• _Exercise brief_: Reproduce verbatim the lines of the material below, starting at the line with "(∀ x ∈ Q.yes, 1" and ending at the line with "(classical post-processing)] -/", both inclusive; skip the rest.

::: Dataset :::

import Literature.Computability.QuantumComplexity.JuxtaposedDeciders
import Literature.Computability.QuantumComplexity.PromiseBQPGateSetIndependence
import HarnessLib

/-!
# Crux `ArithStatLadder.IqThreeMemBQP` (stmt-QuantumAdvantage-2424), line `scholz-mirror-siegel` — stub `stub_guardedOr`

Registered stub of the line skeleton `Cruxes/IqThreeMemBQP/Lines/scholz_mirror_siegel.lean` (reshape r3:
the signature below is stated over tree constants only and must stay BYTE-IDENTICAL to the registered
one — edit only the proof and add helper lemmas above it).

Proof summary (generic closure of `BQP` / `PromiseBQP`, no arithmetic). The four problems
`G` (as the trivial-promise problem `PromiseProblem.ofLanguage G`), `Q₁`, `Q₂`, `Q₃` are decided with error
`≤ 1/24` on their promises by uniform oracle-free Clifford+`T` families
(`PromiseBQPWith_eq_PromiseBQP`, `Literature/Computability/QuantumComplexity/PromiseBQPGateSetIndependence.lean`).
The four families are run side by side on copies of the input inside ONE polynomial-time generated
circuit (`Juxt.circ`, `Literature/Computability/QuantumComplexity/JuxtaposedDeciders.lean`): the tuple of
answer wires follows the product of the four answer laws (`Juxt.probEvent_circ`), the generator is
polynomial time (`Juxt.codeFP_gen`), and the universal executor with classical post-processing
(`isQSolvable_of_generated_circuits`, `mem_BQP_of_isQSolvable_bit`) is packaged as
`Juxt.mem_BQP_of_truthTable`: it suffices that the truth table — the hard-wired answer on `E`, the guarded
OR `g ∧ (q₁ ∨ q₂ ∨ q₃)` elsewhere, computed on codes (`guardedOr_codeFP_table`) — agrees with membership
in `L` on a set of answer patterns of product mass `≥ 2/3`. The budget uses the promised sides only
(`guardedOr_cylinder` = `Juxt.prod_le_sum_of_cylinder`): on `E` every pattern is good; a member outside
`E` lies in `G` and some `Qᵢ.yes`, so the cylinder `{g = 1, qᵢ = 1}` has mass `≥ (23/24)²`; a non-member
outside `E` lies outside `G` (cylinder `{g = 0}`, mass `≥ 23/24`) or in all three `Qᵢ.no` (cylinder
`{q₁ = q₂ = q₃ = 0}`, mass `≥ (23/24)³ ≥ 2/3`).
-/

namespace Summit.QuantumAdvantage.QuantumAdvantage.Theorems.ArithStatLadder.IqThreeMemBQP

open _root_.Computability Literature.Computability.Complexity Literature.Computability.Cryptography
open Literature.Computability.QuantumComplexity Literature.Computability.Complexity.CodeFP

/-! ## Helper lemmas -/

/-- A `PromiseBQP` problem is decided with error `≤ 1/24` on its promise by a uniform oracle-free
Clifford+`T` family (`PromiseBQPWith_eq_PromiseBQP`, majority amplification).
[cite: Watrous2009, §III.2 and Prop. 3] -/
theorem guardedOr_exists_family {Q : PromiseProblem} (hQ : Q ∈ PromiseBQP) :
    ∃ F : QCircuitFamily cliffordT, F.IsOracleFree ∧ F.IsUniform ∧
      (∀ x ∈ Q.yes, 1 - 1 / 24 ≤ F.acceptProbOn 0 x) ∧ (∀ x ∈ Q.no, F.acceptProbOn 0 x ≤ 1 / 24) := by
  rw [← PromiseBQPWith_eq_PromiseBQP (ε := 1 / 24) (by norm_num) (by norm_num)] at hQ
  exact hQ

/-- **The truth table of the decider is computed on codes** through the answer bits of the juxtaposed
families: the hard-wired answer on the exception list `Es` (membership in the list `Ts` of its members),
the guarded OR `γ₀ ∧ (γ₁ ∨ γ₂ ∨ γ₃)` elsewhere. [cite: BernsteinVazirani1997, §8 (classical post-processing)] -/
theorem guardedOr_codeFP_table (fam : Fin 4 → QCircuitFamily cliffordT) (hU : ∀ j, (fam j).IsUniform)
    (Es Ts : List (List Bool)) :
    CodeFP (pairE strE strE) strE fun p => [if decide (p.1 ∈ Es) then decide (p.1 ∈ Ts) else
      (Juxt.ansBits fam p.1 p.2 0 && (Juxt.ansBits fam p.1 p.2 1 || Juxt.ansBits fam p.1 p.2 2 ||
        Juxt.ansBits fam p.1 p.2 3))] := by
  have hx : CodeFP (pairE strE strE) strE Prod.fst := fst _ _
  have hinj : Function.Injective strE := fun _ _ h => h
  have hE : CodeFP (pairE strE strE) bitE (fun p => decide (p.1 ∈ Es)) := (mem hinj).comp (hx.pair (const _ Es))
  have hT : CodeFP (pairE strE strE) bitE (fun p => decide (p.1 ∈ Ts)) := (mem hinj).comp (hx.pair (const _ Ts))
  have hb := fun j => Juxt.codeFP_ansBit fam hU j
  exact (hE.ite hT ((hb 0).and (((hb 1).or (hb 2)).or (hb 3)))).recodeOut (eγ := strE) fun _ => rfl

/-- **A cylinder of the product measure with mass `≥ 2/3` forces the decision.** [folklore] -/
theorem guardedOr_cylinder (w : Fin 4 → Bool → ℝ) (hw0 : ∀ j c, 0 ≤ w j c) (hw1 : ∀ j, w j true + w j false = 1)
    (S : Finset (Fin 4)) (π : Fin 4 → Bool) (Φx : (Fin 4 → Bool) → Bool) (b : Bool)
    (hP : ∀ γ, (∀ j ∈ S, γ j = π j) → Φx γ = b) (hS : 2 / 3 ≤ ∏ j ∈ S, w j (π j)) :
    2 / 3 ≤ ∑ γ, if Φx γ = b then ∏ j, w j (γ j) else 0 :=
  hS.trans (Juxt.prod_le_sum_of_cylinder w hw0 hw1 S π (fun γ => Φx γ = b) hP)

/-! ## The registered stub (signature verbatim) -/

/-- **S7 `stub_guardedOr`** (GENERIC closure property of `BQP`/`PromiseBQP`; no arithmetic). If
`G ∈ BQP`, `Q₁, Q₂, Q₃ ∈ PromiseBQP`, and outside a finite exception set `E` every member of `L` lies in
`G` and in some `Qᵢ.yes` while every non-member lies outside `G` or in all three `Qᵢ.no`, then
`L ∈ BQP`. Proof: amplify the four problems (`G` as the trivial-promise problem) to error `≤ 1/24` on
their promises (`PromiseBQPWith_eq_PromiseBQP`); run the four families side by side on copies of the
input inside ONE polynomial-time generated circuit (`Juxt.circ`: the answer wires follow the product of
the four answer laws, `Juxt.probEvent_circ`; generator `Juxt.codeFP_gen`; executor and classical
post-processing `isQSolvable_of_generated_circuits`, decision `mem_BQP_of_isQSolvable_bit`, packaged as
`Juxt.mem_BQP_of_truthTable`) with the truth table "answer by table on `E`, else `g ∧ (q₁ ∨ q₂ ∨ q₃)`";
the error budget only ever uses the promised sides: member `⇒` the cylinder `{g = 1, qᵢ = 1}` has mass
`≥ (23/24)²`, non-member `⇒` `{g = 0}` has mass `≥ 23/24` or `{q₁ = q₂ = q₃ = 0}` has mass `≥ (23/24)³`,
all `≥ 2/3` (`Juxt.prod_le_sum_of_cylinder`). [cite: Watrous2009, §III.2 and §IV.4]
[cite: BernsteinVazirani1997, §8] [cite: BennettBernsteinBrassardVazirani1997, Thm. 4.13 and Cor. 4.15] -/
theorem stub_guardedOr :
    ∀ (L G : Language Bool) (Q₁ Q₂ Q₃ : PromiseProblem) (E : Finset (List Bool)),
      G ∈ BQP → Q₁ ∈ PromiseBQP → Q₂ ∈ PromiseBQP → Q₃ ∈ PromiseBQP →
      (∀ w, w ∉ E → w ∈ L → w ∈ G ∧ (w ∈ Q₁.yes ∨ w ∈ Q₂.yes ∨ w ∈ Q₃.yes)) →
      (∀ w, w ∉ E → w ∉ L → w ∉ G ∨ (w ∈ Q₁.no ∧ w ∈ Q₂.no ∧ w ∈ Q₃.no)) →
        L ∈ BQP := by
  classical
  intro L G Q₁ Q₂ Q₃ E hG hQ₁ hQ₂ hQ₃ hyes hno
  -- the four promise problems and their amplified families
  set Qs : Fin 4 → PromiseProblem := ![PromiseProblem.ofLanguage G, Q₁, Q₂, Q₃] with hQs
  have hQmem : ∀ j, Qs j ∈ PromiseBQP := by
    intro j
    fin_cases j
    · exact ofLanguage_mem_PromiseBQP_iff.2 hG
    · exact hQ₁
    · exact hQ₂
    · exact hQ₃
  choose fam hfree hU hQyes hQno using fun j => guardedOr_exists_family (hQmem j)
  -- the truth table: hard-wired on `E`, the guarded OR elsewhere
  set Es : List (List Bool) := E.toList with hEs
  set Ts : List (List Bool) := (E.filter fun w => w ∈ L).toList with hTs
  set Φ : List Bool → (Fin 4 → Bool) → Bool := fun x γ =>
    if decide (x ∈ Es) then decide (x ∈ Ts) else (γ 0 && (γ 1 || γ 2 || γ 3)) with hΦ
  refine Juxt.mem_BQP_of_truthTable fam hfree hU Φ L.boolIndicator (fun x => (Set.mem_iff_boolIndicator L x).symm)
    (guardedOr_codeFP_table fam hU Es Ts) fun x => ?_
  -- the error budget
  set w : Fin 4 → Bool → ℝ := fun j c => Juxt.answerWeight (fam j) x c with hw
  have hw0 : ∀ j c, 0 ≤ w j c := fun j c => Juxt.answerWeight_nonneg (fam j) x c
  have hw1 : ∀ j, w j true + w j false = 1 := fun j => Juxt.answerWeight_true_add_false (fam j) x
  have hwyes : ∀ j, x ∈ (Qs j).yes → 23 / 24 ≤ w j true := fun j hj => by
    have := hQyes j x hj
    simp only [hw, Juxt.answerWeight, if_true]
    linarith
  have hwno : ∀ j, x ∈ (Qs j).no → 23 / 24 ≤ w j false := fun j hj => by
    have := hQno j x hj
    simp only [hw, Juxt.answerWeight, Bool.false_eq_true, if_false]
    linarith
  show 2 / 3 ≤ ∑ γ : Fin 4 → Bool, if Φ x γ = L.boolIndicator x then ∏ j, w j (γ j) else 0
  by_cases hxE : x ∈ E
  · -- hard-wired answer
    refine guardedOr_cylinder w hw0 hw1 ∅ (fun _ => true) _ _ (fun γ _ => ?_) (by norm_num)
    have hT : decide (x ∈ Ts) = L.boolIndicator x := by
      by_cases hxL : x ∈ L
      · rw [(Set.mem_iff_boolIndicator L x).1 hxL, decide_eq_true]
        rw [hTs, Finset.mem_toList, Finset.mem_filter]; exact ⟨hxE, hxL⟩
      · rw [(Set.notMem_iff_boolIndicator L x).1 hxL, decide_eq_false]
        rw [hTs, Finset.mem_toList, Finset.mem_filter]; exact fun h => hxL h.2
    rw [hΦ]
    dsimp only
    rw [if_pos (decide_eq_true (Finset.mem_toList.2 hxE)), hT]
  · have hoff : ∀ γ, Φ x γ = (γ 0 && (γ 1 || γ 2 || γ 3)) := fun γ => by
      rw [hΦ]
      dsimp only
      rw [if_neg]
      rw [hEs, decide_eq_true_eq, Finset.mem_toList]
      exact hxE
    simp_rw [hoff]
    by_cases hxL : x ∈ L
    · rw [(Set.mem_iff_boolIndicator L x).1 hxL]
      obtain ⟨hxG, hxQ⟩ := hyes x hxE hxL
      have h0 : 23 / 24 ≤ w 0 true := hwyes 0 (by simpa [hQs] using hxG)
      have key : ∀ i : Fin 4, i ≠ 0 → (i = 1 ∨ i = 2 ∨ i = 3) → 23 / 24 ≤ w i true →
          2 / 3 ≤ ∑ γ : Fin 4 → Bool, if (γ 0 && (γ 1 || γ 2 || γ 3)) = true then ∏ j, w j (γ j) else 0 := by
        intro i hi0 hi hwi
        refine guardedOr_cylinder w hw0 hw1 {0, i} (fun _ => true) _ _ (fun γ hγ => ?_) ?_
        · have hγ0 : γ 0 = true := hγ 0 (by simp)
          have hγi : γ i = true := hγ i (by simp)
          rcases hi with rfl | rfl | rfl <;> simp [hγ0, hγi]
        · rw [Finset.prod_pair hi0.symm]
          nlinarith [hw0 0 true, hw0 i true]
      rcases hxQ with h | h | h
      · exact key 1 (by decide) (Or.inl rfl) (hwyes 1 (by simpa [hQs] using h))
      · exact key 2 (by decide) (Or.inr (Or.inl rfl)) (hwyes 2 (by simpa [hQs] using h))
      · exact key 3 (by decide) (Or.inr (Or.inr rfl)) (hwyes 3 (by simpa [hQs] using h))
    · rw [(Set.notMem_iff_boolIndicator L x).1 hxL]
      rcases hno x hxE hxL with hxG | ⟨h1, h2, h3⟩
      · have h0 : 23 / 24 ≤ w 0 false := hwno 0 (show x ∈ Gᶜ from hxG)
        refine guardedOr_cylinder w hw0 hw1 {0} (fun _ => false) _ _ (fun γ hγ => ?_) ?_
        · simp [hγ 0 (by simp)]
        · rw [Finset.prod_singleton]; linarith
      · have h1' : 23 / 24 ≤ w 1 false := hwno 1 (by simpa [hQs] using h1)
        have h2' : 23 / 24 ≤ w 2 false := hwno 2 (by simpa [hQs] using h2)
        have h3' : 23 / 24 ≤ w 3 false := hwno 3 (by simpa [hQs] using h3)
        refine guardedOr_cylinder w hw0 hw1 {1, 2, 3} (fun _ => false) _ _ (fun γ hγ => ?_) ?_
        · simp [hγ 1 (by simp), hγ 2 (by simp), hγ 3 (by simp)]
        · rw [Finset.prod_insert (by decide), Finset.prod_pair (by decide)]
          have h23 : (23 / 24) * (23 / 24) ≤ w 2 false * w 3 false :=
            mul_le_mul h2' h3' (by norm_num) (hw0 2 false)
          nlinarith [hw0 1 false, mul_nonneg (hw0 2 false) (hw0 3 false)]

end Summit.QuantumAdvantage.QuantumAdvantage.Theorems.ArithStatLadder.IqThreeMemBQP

:::

• _Answer_:
      (∀ x ∈ Q.yes, 1 - 1 / 24 ≤ F.acceptProbOn 0 x) ∧ (∀ x ∈ Q.no, F.acceptProbOn 0 x ≤ 1 / 24) := by
  rw [← PromiseBQPWith_eq_PromiseBQP (ε := 1 / 24) (by norm_num) (by norm_num)] at hQ
  exact hQ

/-- **The truth table of the decider is computed on codes** through the answer bits of the juxtaposed
families: the hard-wired answer on the exception list `Es` (membership in the list `Ts` of its members),
the guarded OR `γ₀ ∧ (γ₁ ∨ γ₂ ∨ γ₃)` elsewhere. [cite: BernsteinVazirani1997, §8 (classical post-processing)] -/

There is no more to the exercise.